Data excerpts:

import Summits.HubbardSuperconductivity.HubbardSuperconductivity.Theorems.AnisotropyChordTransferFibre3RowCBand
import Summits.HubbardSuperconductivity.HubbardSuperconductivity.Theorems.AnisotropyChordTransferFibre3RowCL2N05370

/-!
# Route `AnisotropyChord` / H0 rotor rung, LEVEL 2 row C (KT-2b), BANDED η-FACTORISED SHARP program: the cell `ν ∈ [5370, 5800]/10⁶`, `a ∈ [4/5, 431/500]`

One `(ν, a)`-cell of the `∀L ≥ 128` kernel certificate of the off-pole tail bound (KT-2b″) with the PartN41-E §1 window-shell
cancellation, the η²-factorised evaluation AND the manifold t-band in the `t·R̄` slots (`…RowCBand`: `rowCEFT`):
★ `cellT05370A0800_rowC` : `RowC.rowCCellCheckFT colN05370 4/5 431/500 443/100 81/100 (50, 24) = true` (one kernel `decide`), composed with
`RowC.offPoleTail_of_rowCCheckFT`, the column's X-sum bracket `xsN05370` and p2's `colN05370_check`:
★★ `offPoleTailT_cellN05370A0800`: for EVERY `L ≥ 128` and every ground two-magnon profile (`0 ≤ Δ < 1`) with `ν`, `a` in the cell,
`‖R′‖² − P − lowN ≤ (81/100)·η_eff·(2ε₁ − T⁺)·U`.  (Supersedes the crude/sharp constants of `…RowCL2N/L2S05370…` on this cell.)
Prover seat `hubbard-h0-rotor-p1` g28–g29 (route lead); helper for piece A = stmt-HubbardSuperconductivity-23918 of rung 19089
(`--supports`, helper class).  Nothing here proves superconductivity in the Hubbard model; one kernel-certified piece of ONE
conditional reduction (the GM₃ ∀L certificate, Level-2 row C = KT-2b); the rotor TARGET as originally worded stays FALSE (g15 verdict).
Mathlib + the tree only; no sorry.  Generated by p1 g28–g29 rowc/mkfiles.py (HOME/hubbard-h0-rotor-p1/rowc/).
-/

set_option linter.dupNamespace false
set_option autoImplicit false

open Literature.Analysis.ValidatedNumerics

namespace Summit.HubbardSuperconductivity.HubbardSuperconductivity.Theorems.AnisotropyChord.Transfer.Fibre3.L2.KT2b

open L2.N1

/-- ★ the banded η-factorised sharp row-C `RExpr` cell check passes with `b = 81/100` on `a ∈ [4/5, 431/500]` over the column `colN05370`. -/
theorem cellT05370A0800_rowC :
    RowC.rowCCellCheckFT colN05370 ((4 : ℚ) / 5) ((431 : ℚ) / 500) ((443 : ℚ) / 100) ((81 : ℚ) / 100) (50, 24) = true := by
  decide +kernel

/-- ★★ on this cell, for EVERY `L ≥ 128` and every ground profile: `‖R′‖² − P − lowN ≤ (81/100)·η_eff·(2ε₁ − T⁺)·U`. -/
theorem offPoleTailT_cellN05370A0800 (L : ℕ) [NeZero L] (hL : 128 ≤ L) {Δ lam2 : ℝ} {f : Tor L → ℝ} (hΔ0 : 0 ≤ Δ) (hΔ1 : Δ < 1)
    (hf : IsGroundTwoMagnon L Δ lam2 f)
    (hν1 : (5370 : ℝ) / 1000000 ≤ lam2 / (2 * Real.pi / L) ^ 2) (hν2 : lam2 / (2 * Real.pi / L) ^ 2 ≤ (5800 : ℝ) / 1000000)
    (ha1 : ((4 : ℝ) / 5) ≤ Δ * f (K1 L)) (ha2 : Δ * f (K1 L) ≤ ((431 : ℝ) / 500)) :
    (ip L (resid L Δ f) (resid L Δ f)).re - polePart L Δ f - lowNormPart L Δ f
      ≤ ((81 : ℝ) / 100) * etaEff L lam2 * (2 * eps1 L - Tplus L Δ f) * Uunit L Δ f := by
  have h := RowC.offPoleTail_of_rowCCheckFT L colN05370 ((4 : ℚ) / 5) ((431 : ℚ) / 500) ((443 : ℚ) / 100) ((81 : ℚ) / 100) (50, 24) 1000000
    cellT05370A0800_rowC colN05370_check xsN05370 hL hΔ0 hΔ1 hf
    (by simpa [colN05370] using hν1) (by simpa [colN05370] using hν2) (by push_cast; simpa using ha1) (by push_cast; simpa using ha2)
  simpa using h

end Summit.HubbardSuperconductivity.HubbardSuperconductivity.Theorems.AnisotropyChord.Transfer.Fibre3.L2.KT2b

- _What to do_: Retype the entries shown above. Keep every word exactly as it is.

- _Task solution_:
import Summits.HubbardSuperconductivity.HubbardSuperconductivity.Theorems.AnisotropyChordTransferFibre3RowCBand
import Summits.HubbardSuperconductivity.HubbardSuperconductivity.Theorems.AnisotropyChordTransferFibre3RowCL2N05370

/-!
# Route `AnisotropyChord` / H0 rotor rung, LEVEL 2 row C (KT-2b), BANDED η-FACTORISED SHARP program: the cell `ν ∈ [5370, 5800]/10⁶`, `a ∈ [4/5, 431/500]`

One `(ν, a)`-cell of the `∀L ≥ 128` kernel certificate of the off-pole tail bound (KT-2b″) with the PartN41-E §1 window-shell
cancellation, the η²-factorised evaluation AND the manifold t-band in the `t·R̄` slots (`…RowCBand`: `rowCEFT`):
★ `cellT05370A0800_rowC` : `RowC.rowCCellCheckFT colN05370 4/5 431/500 443/100 81/100 (50, 24) = true` (one kernel `decide`), composed with
`RowC.offPoleTail_of_rowCCheckFT`, the column's X-sum bracket `xsN05370` and p2's `colN05370_check`:
★★ `offPoleTailT_cellN05370A0800`: for EVERY `L ≥ 128` and every ground two-magnon profile (`0 ≤ Δ < 1`) with `ν`, `a` in the cell,
`‖R′‖² − P − lowN ≤ (81/100)·η_eff·(2ε₁ − T⁺)·U`.  (Supersedes the crude/sharp constants of `…RowCL2N/L2S05370…` on this cell.)
Prover seat `hubbard-h0-rotor-p1` g28–g29 (route lead); helper for piece A = stmt-HubbardSuperconductivity-23918 of rung 19089
(`--supports`, helper class).  Nothing here proves superconductivity in the Hubbard model; one kernel-certified piece of ONE
conditional reduction (the GM₃ ∀L certificate, Level-2 row C = KT-2b); the rotor TARGET as originally worded stays FALSE (g15 verdict).
Mathlib + the tree only; no sorry.  Generated by p1 g28–g29 rowc/mkfiles.py (HOME/hubbard-h0-rotor-p1/rowc/).
-/

set_option linter.dupNamespace false
set_option autoImplicit false

open Literature.Analysis.ValidatedNumerics

namespace Summit.HubbardSuperconductivity.HubbardSuperconductivity.Theorems.AnisotropyChord.Transfer.Fibre3.L2.KT2b

open L2.N1

/-- ★ the banded η-factorised sharp row-C `RExpr` cell check passes with `b = 81/100` on `a ∈ [4/5, 431/500]` over the column `colN05370`. -/
theorem cellT05370A0800_rowC :
    RowC.rowCCellCheckFT colN05370 ((4 : ℚ) / 5) ((431 : ℚ) / 500) ((443 : ℚ) / 100) ((81 : ℚ) / 100) (50, 24) = true := by
  decide +kernel

/-- ★★ on this cell, for EVERY `L ≥ 128` and every ground profile: `‖R′‖² − P − lowN ≤ (81/100)·η_eff·(2ε₁ − T⁺)·U`. -/
theorem offPoleTailT_cellN05370A0800 (L : ℕ) [NeZero L] (hL : 128 ≤ L) {Δ lam2 : ℝ} {f : Tor L → ℝ} (hΔ0 : 0 ≤ Δ) (hΔ1 : Δ < 1)
    (hf : IsGroundTwoMagnon L Δ lam2 f)
    (hν1 : (5370 : ℝ) / 1000000 ≤ lam2 / (2 * Real.pi / L) ^ 2) (hν2 : lam2 / (2 * Real.pi / L) ^ 2 ≤ (5800 : ℝ) / 1000000)
    (ha1 : ((4 : ℝ) / 5) ≤ Δ * f (K1 L)) (ha2 : Δ * f (K1 L) ≤ ((431 : ℝ) / 500)) :
    (ip L (resid L Δ f) (resid L Δ f)).re - polePart L Δ f - lowNormPart L Δ f
      ≤ ((81 : ℝ) / 100) * etaEff L lam2 * (2 * eps1 L - Tplus L Δ f) * Uunit L Δ f := by
  have h := RowC.offPoleTail_of_rowCCheckFT L colN05370 ((4 : ℚ) / 5) ((431 : ℚ) / 500) ((443 : ℚ) / 100) ((81 : ℚ) / 100) (50, 24) 1000000
    cellT05370A0800_rowC colN05370_check xsN05370 hL hΔ0 hΔ1 hf
    (by simpa [colN05370] using hν1) (by simpa [colN05370] using hν2) (by push_cast; simpa using ha1) (by push_cast; simpa using ha2)
  simpa using h

end Summit.HubbardSuperconductivity.HubbardSuperconductivity.Theorems.AnisotropyChord.Transfer.Fibre3.L2.KT2b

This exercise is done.